For example killing characters in stories is reckless if taken to real life.
How guilty do you feel everytime you write or is it all a smooth ride?

hillwalker
01-03-2013, 10:12 AM
I see you have failed to keep your New Year's resolution to try and stop asking such strange questions.


How reckless can one go in writing without feeling guilty? For example killing characters in stories is reckless if taken to real life.

H

YesNo
01-03-2013, 10:25 AM
Killing characters does not bother me so much as love and eroticism which I find more interesting, but more difficult to do well.

cacian
01-03-2013, 11:22 AM
I see you have failed to keep your New Year's resolution to try and stop asking such strange questions.



H

I have failed none where I have taken to none. The only resolution I made is that of writing faster and sharper. Might that be your resolution?
The question still stand therein.

cacian
01-03-2013, 11:24 AM
Killing characters does not bother me so much as love and eroticism which I find more interesting, but more difficult to do well.
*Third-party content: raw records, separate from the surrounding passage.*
/-!
Route: WilsonVillainDualStiffness

# Route WilsonVillainDualStiffness — Wilson U(1)₄ torus helicity gap (node U1HelicityGapTorusD4) via
Hartman–Watson annealed-Villain duality + lattice-Gaussian monotonicity ⇒ diluted-Villain dual
stiffness (LINE; no summit proved)

X («it suffices to show X»), a LINE onto the EXISTING node
`Summit.QuantumFields.YangMills.Theorems.U1HelicityGapTorusD4` (@[conjecture],
SoloInformedU1HelicityTorus.lean:108: for β > β₁ the
finite-TORUS Wilson U(1)₄ theory has a helicity gap, β·torusBoxVar β M N ≤ (torusMeanPlaq β M −
δ)·#B_N eventually in N and then M), whose tree
corollaries `u1HelicityGapD4_of_torus` and `abelianMasslessPhaseD4_of_u1HelicityGapD4` give the
Wilson-action masslessness
`Literature.Barriers.QuantumFields.AbelianMasslessPhaseD4` (open in print for Wilson's action:
FrohlichSpencerCMP1982 p.433 fn. 3). X = X1 ∧ X2 with
X1 = `DilutedVillainDualStiffness` (deciding, rank 2): the ℤ-valued Gaussian («Villain-dual»)
co-closed 2-current on the 4-torus with weight
exp(−Σn²/2Λ), diluted by deleting an independent Bernoulli(ρ) set of plaquettes, has flux variance
through the box B_N of order Λ·#B_N (annealed in
the dilution) for Λ large and ρ small; X2 = `WilsonDilutedVillainComparison` (rank 3): the Wilson
torus helicity deficit
β·⟨cos θ_p⟩·#B_N − β²·Var(Σ_B sin θ) dominates c·(that diluted dual variance at Λ = c₀β, some ρ ≤
ρ₀) uniformly in the volume. No idea card is
realised (ideas: []); no summit and no ladder rung is proved by this line — it bears on the BARRIER
ledger (LADDER-YM §1c, AbelianMasslessPhaseD4).
Lean: `Summit.QuantumFields.YangMills.Theses.WilsonVillainDualStiffness.DilutedVillainDualStiffness
∧ Summit.QuantumFields.YangMills.Theses.WilsonVillainDualStiffness.WilsonDilutedVillainComparison`

## Assembly
Pure logic and real arithmetic: given β > β₁ := max(β₀(ρ₀), Λ₁/c₀, 1), the comparison crux supplies
ρ ≤ ρ₀ and the one-sided bound for all
2N+2 ≤ M; the stiffness crux at Λ = c₀β > Λ₁ and that ρ supplies δ, N₀, M₀; chaining gives
β·(β·torusBoxVar) ≤ β·((torusMeanPlaq − c·δ·c₀)·#B_N)
for N ≥ N₀, M ≥ max(M₀, 2N+2), i.e. the node with δ' = c·δ·c₀ (kernel-checked in Sketch.lean,
`closes`, rc 0, no sorry).

Rationale: WHY THIS LINE. Mechanism (positivity/convexity card): (i) the exact helicity identity — for any
torus plaquette weight w with Fourier coefficients ŵ ≥ 0,
Σ_p h_p²⟨−(log w)″(θ_p)⟩ − ⟨(Σ_p h_p (log w)′(θ_p))²⟩ = E_dual[⟨n,h⟩²], the variance of the dual
co-closed integer 2-current against the test
2-form h (Fourier duality on the torus; for Wilson w = e^{β cos} the left side is exactly
β·torusMeanPlaq·#B − β²·torusBoxVar, the lattice-gauge
helicity modulus of Vettorazzo–de Forcrand, arXiv:hep-lat/0311007 §4, there only measured
numerically); (ii) the Hartman–Watson theorem
I_n(β) = ∫₀^∞ e^{−n²t/2} Θ(β,t) dt (arXiv:1904.00595 eq. (1.3); Hartman–Watson 1974, Yor 1980) = the
Wilson weight is an ANNEALED VILLAIN weight
with random coupling 1/t (the 2-D XY version is Lemma 9.6 of Aizenman–Harel–Peled–Shapiro
arXiv:2110.09498, after Raoufi), so the Wilson dual current
is a mixture of inhomogeneous ℤ-Gaussian currents; (iii) Regev–Stephens-Davidowitz monotonicity of
second moments of lattice Gaussians in the quadratic
form and in the sublattice (arXiv:2110.09498 Prop. 2.3/(sub_latt_monotonicity), [RegDav17]) lets one
push every cold coupling down to c₀β and delete
every hot plaquette, at the price of a hot-set whose conditional density is O(1/β) by Ginibre's
inequality (tree: `ginibreExpect_reChar_mono`) — a
one-sided comparison Wilson ≥ diluted Villain(c₀β); (iv) the remaining statement is inside the
Gaussian-plus-integer (Villain/Coulomb-gas)
technology of FrohlichSpencerCMP1982 §2, Guth1980, GarbanSepulveda2023 (arXiv:2107.04021), with
dilute annealed plaquette deletions added. Imported
area: exponential functionals of Brownian motion / Hartman–Watson laws (probability) and
lattice-Gaussian (discrete Gaussian / lattice cryptography)
moment monotonicity, neither used on 4-D gauge theory before (searches below). What it does that
listed routes do not: route
U1DipoleHelicity (ym-idea-2) attacks the weaker limit-state node U1HelicityGapD4 through a
Wilson-specific multiscale DIPOLE LAW and records that «a
one-sided variance bound has no mechanism of its own for plaquette actions»; this line supplies
exactly such a one-sided mechanism (character
positivity + annealing + convex-order monotonicity), never expands the Wilson action, and targets
the stronger torus node. Negatives index
(stmt 15826, 18944, 14958, 9665, 9494, 9599, 9603): none concerns U(1) duality or helicity; nothing
reused.

RANKED CRUXES. #2 DilutedVillainDualStiffness (crux) — Annealed Bernoulli(ρ)-diluted Villain-dual
current stiffness on the 4-torus (ℤ/(M+1))⁴: there are ρ₀ > 0 and Λ₁ such that for every Λ > Λ₁ and
ρ ∈ [0, ρ₀] there is δ > 0 with, for N ≥ N₀ and then M ≥ M₀(N), Σ_H ρ^|H| (1−ρ)^(#P−|H|) ·
Var_{Λ,H}(N_B) ≥ δ·Λ·#B_N, where Var_{Λ,H} is the second moment of the box flux N_B(n) = Σ_{x∈B_N}
n_(x;0,1) under the probability ∝ exp(−Σ_p n_p²/2Λ) on integer plaquette fields n that are co-closed
(orthogonal to every td₁ of an edge indicator) and vanish on H. [difficulty: XL] (why it might fail:
deleted plaquettes free the monopole constraint on their 3-cells (local magnetic defects of density
ρ, activity not e^(−cΛ)); if the Coulomb phase of the dual needed ρ ≤ ρ₀(Λ) → 0, the comparison crux
(ρ = O(1/β), Λ = c₀β) would not feed it.) [FrohlichSpencerCMP1982, Guth1980, arXiv:2107.04021,
arXiv:2110.09498]
#3 WilsonDilutedVillainComparison (crux) — One-sided annealed-Villain comparison for the Wilson
torus theory: there are c, c₀ > 0 such that for every ρ₀ > 0, for β > β₀(ρ₀) some ρ ∈ [0, ρ₀]
satisfies, for all N, M with 2N+2 ≤ M, β·torusMeanPlaq β M·#B_N − β²·torusBoxVar β M N ≥ c·Σ_H
ρ^|H|(1−ρ)^(#P−|H|)·Var_{c₀β,H}(N_B) (same diluted dual variance as in the rank-2 crux, at Λ = c₀β).
Route of proof: helicity identity (left side = E_Wilson-dual[N_B²]) → Hartman–Watson mixture → RSD
monotonicity in the couplings and in the sublattice → hot-set (coupling < c₀β) conditional density ≤
ρ(β) = O(1/β) by Ginibre → stochastic domination by Bernoulli(ρ). [difficulty: L] (why it might
fail: the hot-set bound needs the Hartman–Watson posterior coupling given plaquette angle |θ| ≤ θ₁
to exceed c₀β (saddle ≈ β·sin θ/θ) with volume-uniform conditional control; near θ = π it
degenerates, so c₀ is small and Ginibre/Markov gives only ρ = O(1/β).) [arXiv:2110.09498,
arXiv:1904.00595, arXiv:hep-lat/0311007, MontvayMunster1994]

TWO-LAYER PLAN. Foreseen split of WilsonDilutedVillainComparison (once staffed): C ⇐ S1 → S2 → S3 →
C with S1 = HelicityDualIdentity (β·torusMeanPlaq·#B − β²·torusBoxVar
= E_Wilson-dual[N_B²], Bessel weights ∏ I_(n_p)(β) on co-closed torus currents; provable now from
the tree's torus character expansion, cf.
`zdU1DualPartition` for free b.c.), S2 = HotSetDominatedComparison (E_Wilson-dual[N_B²] ≥ Σ_H
π_β(H)·Var_{c₀β,H}(N_B) for a hot-set law π_β with
one-point conditional densities ≤ ρ(β) → 0: Hartman–Watson + RSD + Ginibre), S3 =
BernoulliDomination (antitone H ↦ Var_{Λ,H} and conditional densities
≤ ρ ⇒ Σ_H π(H)V(H) ≥ Σ_H Bern_ρ(H)V(H); finite probability). Foreseen split of
DilutedVillainDualStiffness: undiluted torus stiffness (ρ = 0, FS82 §2.11 /
GS23 renormalisation on the torus) → stability under Bernoulli(ρ) deletions (dilute local defects in
the 4-D Coulomb gas). The δ = 0 rung
WilsonTorusGaussianDomination (β·torusBoxVar β M N ≤ torusMeanPlaq β M·#B_N for 2N+2 ≤ M, all β > 0:
= E_dual[N_B²] ≥ 0) is stub S0 of the comparison
skeleton (typed in Sketch.lean, not an item).

KILL CRITERIA. Refutation of DilutedVillainDualStiffness at ρ = 0 (undiluted Villain torus dual has
flux variance o(Λ·#B) at large Λ) kills the line and the node's
Villain analogue with it (close refuted:DilutedVillainDualStiffness). A proof that the
Hartman–Watson posterior coupling given |θ_p| ≤ π/2 is NOT
bounded below by c₀β uniformly (c₀ > 0) kills WilsonDilutedVillainComparison as typed → pivot:
comparison with θ-dependent thresholds (S2 with a
soft cut). If route U1DipoleHelicity proves U1HelicityGapD4 first, this line is still not moot
(torus node is stronger) but loses its barrier value →
close superseded.

NOT DECOMPOSED YET. The Hartman–Watson large-deviation estimate (posterior coupling ≥ c₀β away from
θ = π; asymptotics of Θ(β,t) for β → ∞, Gerhold 2011 / arXiv:1904.00595),
the torus version of the Bessel character expansion (tree has ℤ^d free b.c.:
`zdExpect_u1_wilsonLoop_eq_dual`), the RSD lemma for the co-closed
current lattice (a sublattice of ℤ^P: [RegDav17] applies verbatim), and all constants (c₀ ≈ 10⁻²,
ρ(β) = O(1/β), δ ≈ 1/2·(1 − O(ρ) − O(e^(−cΛ)))) are
layer-2 children; none is filed now.

CHEAPEST FALSIFIER. (a) Lookup/run: is ν ↦ I_ν(β)/I_0(β) a Laplace transform in ν²/2 of a positive
measure? YES — Hartman–Watson (arXiv:1904.00595 eq. (1.3)), so the
annealing step cannot fail. (b) The one cheap computation that could kill the comparison crux as
TYPED: evaluate the Hartman–Watson posterior mode
λ*(θ)/β given plaquette angle θ (saddle of t ↦ e^(−θ²/2t)Θ(β,t)); prediction λ*(θ) ≈ β·sin θ/θ,
hence ≥ (2/π)β for |θ| ≤ π/2 ≫ c₀β; a numerical
Θ(β,t) (Gerhold's expansion) at β ∈ {5, 20, 50} decides it in minutes (not run: kit not used this
session). (c) For the deciding crux: exact
enumeration of the ρ = 0 dual variance on the 2⁴ torus, |n_p| ≤ 2, Λ ∈ {2, 5} vs Λ·#B/2 (sanity of
sign and scale only).

NUMBERS. Free-photon benchmark: at ρ = 0 and Λ → ∞ the dual flux variance per box plaquette →
Λ·‖P_coclosed h_B‖²/#B → Λ/2 (half of the plaquette modes are
co-closed in d = 4; dual of FreeDipoleBoxMeanHalf of route U1DipoleHelicity), so δ ≤ 1/2 in
DilutedVillainDualStiffness and the node's δ' = c·δ·c₀ is
≈ c₀/2 ≈ 5·10⁻³. Hot-set density from the Ginibre/Markov step: ρ(β) ≤ (1 − I₁(β)/I₀(β))/(1 − cos θ₁)
≈ 1/(2β(1 − cos θ₁)). Strong coupling check:
the node's deficit is a boundary term there (tree `SoloInformedU1HelicitySaturation`), consistent
with dual currents being short loops (Var(N_B) ~ |∂B|).

DEFINITION REQUESTS. None filed at open: the diluted dual variance is inlined (identically) in both
crux statements over `Plaquette`, `Edge`, `LatticeForm.td₁/res`
(AbelianTorusCochains) and `box`; a named `dilutedVillainBoxFluxVar Λ ρ M N` under
Summits/QuantumFields/YangMills/Theorems would shorten both —
to be requested by the first prover if wanted.

Novelty: Searches (2026-08-28): lit search "Hartman-Watson Bessel" (6 local hits, all probability/finance:
arXiv:1904.00595, doi:10.1007/s11118-019-09806-7, arXiv:math/0311280); lit search --hybrid "helicity
modulus compact U(1) lattice gauge theory twisted boundary conditions flux" (8: Greensite 2011,
Montvay–Münster 1994 — textbook flux/twist, no proof); lit search "Vettorazzo Forcrand helicity
modulus" (5: hep-lat/0311007, hep-lat/0311006, hep-lat/0409135, 0801.3722 — numerical order
parameter); lit search --hybrid "Regev Stephens-Davidowitz discrete Gaussian lattice monotonicity"
(0 relevant); lit vsearch "Wilson weight exp(beta cos) mixture of Villain weights random coupling
annealed" (0 relevant: Greensite p.19, Itzykson–Drouffe); lit galaxy search "helicity modulus"
--star pdf (8, condensed-matter/XY only); lit galaxy search "Hartman-Watson|annealed Villain|Villain
coupling is random" --star pdf (6, none on gauge theory); lit read arXiv:2110.09498 §§9–10 (annealed
Gaussian interactions, 2-D XY only); tree: lean search torusBoxVar / circleHeatKernel /
zdU1DualPartition / ginibreExpect_reChar_mono.
Nearest prior art found: arXiv:2110.09498 (Aizenman–Harel–Peled–Shapiro 2021) Lemma 9.6 + §10 — XY
weight as annealed Villain (Raoufi) + RSD monotonicity, used for DEPINNING of 2-D height functions;
arXiv:hep-lat/0311007 (Vettorazzo–de Forcrand) — the gauge helicity modulus h(β) = V⁻¹⟨Σβ cos θ_P⟩ −
V⁻¹⟨(Σβ sin θ_P)²⟩ as a NUMERICAL order parameter of 4-D compact U(1); FrohlichSpencerCM  [refs: 10.1007/s11118-019-09806-7, 1904.00595, math/0311280, 2110.09498, hep-lat/0311007, doi:10.1007/s11118-019-09806-7, FrohlichSpencerCMP1982]

Barriers (technique_class: correlation-inequalities, duality, convexity): - technique_class: correlation-inequalities, duality, convexity
- Literature.Barriers.QuantumFields.AbelianDeconfinementD4: outside its scope — the barrier blocks
group-blind / strong-coupling / correlation-inequality proofs of CONFINEMENT or a MASS GAP that
would apply verbatim to U(1)₄ at weak coupling; this line proves the OPPOSITE side for U(1)₄ itself
(the node implies the Wilson masslessness `AbelianMasslessPhaseD4` of
AbelianDeconfinementD4.lean:505 via tree theorems), i.e. it sharpens the barrier from Villain (tree:
villain_perimeter_law) to Wilson; FS82 p.433 fn. 3 (Wilson needs a different expansion) is bypassed
by the Hartman–Watson annealing, not met head-on.
- Literature.Barriers.QuantumFields.NonabelianCoulombPhaseD5: does not quantify over this line — it
blocks dimension-blind devices (RP, convexity, correlation inequalities …) as proofs of an SU(2)₄
MASS GAP; here the same dimension-blind devices (Ginibre, Hartman–Watson mixture, RSD monotonicity)
are used to prove MASSLESSNESS of U(1)₄, and their d = 5 verbatim transfer (U(1)₅ Coulomb phase) is
true, so no contradiction arises; nothing here is offered as a non-abelian gap mechanism.
- Literature.Barriers.QuantumFields.ElitzurTheorem: outside — every quantity (plaquette cos/sin
sums, dual integer currents, flux variances) is gauge invariant; no local order parameter is used.
- Negatives index: stmt-QuantumFields-9665 (diagonal mirror RP refuted) is not used — no reflection
across a diagonal; 15826/18944/14958/

History (route lifecycle, newest last):
- 2026-08-28T07:56:08Z · rev 1: restated DilutedVillainDualStiffness (stmt-QuantumFields-26247) — g6 sub-route LINE (critic idea-crit-4 price P1): crux 26247 restated to the exported-rate regime 0 ≤ ρ ≤ exp(−Λ) (was ρ ≤ ρ₀); the comparison crux will export ρ (planner-ym-idea-3-g6-0)
- 2026-08-28T07:57:34Z · rev 2: restated WilsonDilutedVillainComparison (stmt-QuantumFields-26248) — g6 sub-route LINE (critic P1): comparison crux restated to EXPORT the defect rate (∃ρ ≤ exp(−c₀β)) instead of ∀ρ₀∃β₀; matches the restated stiffness crux (ρ ≤ e (planner-ym-idea-3-g6-0)
- 2026-08-28T07:58:49Z · rev 3: dropped Assembly — g6 sub-route LINE: the deciding theorem now PROVES the node from the two cruxes directly (closes h₁ h₂ : U1HelicityGapTorusD4, logic + real arithmetic, kernel-c (planner-ym-idea-3-g6-0)
- 2026-08-28T08:54:17Z · rev 5: informal re-worded for HartmanWatsonMixture (planner-ym-idea-3-g6-0)

sub-problem: YangMills · status: draft · opened planner-ym-idea-3-g5-0 2026-08-28T06:33:43Z · rev 5 · ledger route-QuantumFields-WilsonVillainDualStiffness
GENERATED by the gate from the ledger (D-0016/17). Provers cite these decls: `theorem foo : Summit.QuantumFields.YangMills.Theses.WilsonVillainDualStiffness.<Decl> := …` in Summits/QuantumFields/YangMills/Theorems/<Name>.lean.
-/

namespace Summit.QuantumFields.YangMills.Theses.WilsonVillainDualStiffness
Hi YesNo and happy new year to you.
Eroticism I could not take to only because it does not apply to my real life. Killing characters is another.
Love is more interesting I guess. What do you find interesting about the two concepts love and eroticism?

YesNo
01-03-2013, 12:21 PM
I suppose I link love and eroticism because of the book I'm reading at the moment by Young and Alexander called "The Chemistry Between Us". They reduce love to molecular activity and reorganization of a person's brain. This is reductionistic if one claims that is all love is, but then literature would be one way to explore what else there is to love but molecular eroticism.

Steven Hunley
01-03-2013, 04:11 PM
I suppose I link love and eroticism because of the book I'm reading at the moment by Young and Alexander called "The Chemistry Between Us". They reduce love to molecular activity and reorganization of a person's brain. This is reductionistic if one claims that is all love is, but then literature would be one way to explore what else there is to love but molecular eroticism.

The challenge in eroticism and love in writing, it to find an approach that works, when both subjects have been done to death. It's the avoidance of clichés and doing something new. Killing off a character is sometimes necessary. I just read the Sea Wolf, and Wolf Larson was killed off in a manner new to me, one piece at a time, where all his faculties are broken down in order.

Eroticism is especially challenging, as it's been all done before, and unfortunately, by too many authors that use it as their entire theme, and are attempting to entertain and titillate and that's it. It's hard to find anything fresh coming out of the oven of eroticism.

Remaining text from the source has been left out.